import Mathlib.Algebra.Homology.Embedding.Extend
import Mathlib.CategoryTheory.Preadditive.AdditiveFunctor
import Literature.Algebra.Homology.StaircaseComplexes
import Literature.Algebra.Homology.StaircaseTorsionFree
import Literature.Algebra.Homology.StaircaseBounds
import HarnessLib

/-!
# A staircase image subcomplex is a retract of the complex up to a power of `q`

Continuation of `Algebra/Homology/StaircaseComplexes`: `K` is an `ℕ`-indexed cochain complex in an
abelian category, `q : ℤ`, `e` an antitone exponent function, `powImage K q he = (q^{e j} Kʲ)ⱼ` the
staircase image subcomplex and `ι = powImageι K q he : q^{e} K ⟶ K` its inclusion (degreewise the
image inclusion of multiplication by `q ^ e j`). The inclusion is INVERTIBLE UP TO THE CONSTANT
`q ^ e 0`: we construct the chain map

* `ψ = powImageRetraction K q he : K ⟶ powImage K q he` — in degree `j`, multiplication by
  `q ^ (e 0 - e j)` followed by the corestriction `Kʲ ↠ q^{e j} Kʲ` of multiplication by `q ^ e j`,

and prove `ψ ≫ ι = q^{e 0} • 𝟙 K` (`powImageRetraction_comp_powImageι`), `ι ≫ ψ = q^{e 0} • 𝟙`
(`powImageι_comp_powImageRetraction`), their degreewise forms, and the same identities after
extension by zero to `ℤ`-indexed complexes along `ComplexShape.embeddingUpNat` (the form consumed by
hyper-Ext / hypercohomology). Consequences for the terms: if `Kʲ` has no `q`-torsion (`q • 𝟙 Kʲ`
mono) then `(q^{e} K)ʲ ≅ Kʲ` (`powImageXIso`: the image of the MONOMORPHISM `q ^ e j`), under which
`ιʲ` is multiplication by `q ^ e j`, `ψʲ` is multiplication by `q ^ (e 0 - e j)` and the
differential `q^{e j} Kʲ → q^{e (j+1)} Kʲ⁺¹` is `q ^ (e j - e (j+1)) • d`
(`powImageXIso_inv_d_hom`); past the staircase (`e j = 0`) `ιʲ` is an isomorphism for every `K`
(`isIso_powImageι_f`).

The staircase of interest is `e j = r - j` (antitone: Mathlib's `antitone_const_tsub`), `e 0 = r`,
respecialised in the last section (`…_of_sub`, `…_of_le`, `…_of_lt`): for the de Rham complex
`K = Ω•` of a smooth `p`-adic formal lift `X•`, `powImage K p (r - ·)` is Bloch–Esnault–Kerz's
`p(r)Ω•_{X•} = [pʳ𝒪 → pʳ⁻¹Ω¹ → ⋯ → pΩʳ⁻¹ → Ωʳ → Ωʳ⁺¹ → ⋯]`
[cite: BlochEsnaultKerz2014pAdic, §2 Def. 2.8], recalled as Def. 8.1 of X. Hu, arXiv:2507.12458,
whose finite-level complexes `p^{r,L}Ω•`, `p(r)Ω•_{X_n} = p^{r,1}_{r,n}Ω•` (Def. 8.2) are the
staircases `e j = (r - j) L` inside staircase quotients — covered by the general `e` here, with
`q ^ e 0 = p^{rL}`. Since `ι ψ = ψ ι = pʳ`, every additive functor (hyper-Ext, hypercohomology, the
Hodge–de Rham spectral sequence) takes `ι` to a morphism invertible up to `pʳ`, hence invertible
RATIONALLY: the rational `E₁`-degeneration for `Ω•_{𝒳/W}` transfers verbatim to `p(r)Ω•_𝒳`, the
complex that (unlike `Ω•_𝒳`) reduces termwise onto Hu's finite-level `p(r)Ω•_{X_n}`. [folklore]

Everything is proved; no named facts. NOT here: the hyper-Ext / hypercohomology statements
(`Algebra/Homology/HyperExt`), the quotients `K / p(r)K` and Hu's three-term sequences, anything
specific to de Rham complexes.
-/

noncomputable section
· · ·
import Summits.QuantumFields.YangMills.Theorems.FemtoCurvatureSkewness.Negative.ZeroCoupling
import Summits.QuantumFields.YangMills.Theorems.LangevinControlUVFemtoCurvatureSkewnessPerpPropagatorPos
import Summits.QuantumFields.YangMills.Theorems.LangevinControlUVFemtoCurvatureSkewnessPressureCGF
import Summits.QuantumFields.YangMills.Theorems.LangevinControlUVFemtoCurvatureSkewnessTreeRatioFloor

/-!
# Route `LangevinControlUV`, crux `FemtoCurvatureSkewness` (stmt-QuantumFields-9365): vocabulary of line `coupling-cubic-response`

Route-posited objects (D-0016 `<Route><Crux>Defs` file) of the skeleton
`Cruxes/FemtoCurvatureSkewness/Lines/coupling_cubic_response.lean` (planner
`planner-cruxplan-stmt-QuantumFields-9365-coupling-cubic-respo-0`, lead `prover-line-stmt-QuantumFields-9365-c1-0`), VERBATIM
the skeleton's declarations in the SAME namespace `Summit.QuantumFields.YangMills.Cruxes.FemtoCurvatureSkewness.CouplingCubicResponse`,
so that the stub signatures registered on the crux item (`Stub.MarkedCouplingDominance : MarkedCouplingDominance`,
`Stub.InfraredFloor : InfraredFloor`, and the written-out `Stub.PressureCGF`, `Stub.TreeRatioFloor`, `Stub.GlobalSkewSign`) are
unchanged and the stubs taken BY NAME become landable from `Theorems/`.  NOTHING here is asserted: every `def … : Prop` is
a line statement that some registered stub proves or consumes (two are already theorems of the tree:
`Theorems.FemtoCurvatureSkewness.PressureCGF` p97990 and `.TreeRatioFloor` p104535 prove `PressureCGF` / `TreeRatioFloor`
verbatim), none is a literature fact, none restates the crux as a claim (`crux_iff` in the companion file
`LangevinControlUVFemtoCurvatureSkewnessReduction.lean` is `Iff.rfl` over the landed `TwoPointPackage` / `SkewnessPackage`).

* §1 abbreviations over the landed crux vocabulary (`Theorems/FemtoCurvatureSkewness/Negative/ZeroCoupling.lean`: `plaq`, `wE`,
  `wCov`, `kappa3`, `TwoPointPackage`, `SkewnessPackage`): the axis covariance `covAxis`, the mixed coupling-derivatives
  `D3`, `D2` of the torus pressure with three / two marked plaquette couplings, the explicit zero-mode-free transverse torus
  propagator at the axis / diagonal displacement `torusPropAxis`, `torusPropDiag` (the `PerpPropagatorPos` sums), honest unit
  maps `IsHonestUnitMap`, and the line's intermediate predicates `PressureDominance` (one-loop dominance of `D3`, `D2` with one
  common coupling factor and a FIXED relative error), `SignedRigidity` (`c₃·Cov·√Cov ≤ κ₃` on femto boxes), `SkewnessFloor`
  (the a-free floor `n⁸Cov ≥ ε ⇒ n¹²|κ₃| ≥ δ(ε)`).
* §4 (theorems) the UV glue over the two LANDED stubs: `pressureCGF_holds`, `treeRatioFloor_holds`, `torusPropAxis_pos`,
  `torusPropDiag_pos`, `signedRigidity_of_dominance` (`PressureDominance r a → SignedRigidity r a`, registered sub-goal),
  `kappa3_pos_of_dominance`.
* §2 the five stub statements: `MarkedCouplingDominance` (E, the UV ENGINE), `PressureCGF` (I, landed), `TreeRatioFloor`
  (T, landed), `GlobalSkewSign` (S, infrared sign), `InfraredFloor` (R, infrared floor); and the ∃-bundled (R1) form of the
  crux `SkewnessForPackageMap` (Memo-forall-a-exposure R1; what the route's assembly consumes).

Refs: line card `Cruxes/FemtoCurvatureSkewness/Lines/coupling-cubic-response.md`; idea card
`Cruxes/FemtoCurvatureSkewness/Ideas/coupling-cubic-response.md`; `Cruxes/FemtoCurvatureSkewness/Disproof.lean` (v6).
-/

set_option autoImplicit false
· · ·
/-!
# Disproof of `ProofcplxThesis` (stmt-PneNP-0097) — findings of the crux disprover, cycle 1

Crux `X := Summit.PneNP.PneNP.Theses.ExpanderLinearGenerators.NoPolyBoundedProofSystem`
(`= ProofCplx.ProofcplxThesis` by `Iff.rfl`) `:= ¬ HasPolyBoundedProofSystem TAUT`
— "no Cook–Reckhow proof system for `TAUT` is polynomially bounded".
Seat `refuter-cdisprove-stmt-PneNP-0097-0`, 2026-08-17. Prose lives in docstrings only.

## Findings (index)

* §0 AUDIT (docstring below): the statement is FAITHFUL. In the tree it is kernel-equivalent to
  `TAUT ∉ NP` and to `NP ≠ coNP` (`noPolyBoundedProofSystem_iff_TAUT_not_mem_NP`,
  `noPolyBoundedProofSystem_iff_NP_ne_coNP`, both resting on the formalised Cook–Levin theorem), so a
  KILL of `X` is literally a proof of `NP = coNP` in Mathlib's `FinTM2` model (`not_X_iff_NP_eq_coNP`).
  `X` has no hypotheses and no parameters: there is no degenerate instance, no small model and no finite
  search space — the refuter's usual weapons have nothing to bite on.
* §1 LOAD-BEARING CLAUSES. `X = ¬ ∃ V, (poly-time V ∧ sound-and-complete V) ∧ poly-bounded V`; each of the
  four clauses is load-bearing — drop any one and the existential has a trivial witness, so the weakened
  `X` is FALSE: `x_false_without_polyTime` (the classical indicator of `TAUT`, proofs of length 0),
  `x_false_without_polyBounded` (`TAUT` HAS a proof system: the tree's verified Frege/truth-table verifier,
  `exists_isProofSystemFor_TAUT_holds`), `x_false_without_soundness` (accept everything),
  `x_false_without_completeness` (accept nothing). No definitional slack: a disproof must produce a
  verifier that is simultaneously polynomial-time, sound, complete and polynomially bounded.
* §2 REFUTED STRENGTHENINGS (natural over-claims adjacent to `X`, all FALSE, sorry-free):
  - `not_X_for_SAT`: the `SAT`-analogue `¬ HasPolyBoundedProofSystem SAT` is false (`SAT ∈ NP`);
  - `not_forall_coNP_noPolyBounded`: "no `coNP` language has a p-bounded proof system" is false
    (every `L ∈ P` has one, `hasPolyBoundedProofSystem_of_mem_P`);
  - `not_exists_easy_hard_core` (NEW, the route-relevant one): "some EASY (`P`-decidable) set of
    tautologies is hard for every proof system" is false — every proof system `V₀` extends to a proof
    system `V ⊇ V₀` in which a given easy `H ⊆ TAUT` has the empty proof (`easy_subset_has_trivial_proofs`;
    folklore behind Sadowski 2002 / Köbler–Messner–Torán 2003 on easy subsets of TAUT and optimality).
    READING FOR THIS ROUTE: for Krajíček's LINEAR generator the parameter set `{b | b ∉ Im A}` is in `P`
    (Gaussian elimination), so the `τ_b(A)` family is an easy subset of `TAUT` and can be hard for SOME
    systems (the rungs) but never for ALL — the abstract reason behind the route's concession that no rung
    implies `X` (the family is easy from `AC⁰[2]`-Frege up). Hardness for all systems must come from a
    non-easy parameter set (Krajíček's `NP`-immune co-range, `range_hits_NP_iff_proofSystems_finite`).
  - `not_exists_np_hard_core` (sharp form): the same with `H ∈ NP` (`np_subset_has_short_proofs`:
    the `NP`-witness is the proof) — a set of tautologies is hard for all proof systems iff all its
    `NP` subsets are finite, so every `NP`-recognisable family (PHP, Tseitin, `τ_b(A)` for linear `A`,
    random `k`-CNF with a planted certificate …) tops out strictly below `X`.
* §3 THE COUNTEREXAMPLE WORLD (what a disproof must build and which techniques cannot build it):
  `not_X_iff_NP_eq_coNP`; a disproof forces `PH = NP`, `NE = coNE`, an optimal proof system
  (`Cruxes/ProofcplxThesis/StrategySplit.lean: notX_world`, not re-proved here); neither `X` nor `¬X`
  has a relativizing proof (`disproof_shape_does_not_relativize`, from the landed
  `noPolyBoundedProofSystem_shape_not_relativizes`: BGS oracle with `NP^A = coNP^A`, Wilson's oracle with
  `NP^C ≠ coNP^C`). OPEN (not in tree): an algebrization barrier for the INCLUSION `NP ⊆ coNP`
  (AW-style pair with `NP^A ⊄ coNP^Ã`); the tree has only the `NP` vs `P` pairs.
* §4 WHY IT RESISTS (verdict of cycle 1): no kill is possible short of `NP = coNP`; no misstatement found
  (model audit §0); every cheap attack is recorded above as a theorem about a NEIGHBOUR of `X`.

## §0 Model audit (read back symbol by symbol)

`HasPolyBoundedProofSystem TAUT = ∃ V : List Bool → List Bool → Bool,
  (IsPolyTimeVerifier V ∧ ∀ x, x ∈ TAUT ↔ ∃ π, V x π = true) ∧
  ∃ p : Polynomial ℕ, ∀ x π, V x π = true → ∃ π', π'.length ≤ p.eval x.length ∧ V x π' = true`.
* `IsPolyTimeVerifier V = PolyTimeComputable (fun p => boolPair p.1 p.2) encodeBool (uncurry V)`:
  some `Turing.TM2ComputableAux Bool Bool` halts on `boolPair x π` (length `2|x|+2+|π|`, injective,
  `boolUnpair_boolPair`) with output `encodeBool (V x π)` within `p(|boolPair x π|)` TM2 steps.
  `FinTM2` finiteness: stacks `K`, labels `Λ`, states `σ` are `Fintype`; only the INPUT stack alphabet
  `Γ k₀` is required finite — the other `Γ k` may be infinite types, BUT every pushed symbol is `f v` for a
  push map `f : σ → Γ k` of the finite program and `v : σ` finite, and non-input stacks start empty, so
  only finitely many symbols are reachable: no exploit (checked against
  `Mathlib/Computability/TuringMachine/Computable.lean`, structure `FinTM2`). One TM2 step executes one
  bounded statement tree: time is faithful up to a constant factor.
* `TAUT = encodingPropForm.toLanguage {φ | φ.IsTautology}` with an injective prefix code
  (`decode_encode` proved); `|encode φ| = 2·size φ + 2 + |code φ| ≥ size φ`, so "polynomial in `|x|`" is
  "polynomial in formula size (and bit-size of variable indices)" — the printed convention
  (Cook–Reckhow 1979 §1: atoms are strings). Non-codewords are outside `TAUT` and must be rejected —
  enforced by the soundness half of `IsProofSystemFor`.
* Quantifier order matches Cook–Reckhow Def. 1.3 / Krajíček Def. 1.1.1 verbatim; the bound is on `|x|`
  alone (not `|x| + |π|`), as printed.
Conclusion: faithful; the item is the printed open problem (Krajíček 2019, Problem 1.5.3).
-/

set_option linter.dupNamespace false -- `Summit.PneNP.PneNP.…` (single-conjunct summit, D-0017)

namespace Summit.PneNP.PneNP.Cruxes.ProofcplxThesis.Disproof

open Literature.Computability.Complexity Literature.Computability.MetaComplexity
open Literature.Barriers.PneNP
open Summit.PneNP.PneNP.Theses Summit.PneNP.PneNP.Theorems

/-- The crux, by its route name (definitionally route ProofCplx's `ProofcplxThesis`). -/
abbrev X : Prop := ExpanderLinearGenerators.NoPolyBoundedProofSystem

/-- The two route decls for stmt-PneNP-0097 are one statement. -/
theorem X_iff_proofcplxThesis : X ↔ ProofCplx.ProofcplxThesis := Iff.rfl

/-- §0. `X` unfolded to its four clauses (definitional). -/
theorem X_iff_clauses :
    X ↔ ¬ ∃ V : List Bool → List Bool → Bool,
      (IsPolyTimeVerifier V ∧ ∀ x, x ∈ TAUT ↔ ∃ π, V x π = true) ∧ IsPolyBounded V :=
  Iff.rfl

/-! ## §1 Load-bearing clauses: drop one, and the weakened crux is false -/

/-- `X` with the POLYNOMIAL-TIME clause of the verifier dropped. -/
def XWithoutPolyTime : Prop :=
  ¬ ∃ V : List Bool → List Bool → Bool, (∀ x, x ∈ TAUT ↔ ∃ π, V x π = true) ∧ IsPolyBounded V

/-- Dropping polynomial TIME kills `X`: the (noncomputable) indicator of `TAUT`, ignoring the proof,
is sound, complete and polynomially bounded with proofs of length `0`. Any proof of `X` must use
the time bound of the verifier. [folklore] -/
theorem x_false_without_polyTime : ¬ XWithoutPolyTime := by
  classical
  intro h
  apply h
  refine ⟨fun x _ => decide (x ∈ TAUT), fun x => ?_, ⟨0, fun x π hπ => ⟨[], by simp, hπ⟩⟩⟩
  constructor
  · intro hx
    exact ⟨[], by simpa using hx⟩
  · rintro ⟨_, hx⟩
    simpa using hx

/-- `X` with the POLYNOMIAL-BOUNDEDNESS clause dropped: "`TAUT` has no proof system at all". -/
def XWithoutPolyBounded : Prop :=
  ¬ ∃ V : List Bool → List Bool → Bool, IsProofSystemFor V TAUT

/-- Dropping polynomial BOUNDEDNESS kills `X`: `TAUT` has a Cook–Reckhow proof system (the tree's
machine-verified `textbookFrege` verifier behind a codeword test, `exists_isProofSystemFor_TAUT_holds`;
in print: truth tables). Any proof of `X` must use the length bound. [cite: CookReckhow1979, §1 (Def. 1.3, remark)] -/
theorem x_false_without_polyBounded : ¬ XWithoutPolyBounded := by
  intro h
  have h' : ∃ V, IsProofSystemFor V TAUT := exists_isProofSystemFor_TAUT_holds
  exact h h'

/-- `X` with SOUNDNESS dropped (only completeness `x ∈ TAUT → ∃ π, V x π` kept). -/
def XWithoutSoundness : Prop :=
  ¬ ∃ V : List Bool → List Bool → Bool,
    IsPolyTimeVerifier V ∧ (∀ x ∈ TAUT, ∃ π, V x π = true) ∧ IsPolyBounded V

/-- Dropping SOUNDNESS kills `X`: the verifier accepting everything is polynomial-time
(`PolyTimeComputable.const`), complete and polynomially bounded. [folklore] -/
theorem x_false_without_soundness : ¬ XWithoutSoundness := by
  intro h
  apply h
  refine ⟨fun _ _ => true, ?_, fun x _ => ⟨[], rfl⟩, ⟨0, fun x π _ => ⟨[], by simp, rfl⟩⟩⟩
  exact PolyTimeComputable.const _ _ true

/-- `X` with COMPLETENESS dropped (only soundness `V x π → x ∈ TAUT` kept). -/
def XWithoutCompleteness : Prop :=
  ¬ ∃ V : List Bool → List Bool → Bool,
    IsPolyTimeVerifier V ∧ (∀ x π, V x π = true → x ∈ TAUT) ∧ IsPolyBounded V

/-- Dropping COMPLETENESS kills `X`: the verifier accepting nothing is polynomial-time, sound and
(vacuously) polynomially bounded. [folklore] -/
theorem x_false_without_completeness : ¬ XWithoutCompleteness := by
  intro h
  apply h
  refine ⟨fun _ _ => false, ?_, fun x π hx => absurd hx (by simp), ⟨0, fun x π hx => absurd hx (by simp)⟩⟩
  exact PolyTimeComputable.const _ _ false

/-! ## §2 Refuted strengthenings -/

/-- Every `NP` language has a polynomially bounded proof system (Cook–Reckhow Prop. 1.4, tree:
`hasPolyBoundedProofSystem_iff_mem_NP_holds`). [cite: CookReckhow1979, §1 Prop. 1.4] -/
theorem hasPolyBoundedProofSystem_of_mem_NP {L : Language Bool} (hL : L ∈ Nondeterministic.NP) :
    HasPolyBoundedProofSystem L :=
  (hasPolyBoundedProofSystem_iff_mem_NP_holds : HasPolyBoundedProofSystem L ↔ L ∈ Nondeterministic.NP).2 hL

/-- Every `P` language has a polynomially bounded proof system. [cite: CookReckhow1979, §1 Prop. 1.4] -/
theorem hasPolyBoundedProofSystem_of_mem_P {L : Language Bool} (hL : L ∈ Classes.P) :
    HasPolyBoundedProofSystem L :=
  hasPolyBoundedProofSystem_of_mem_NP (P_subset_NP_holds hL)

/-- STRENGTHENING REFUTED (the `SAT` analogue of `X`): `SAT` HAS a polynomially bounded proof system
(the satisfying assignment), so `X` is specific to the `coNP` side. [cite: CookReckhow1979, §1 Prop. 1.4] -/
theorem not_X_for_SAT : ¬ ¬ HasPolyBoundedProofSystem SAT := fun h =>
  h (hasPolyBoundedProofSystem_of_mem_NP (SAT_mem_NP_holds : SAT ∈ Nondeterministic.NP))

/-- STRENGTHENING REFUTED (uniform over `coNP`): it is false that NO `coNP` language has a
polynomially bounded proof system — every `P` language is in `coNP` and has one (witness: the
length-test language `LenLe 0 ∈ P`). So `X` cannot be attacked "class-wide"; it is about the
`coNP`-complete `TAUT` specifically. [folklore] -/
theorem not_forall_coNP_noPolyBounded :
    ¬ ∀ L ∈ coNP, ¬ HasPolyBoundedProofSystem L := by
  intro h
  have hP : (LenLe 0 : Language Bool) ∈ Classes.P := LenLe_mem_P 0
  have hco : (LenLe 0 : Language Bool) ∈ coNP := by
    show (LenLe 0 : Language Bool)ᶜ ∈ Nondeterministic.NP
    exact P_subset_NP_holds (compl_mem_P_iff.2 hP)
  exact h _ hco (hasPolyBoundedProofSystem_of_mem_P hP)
· · ·
The entries above hold a line with "import Mathlib.Algebra.Homology.Embedding.Extend" and a later line with "the chain map". Write out exactly those lines and all lines between, nothing more.

## [ANSWER BELOW]
import Mathlib.Algebra.Homology.Embedding.Extend
import Mathlib.CategoryTheory.Preadditive.AdditiveFunctor
import Literature.Algebra.Homology.StaircaseComplexes
import Literature.Algebra.Homology.StaircaseTorsionFree
import Literature.Algebra.Homology.StaircaseBounds
import HarnessLib

/-!
# A staircase image subcomplex is a retract of the complex up to a power of `q`

Continuation of `Algebra/Homology/StaircaseComplexes`: `K` is an `ℕ`-indexed cochain complex in an
abelian category, `q : ℤ`, `e` an antitone exponent function, `powImage K q he = (q^{e j} Kʲ)ⱼ` the
staircase image subcomplex and `ι = powImageι K q he : q^{e} K ⟶ K` its inclusion (degreewise the
image inclusion of multiplication by `q ^ e j`). The inclusion is INVERTIBLE UP TO THE CONSTANT
`q ^ e 0`: we construct the chain map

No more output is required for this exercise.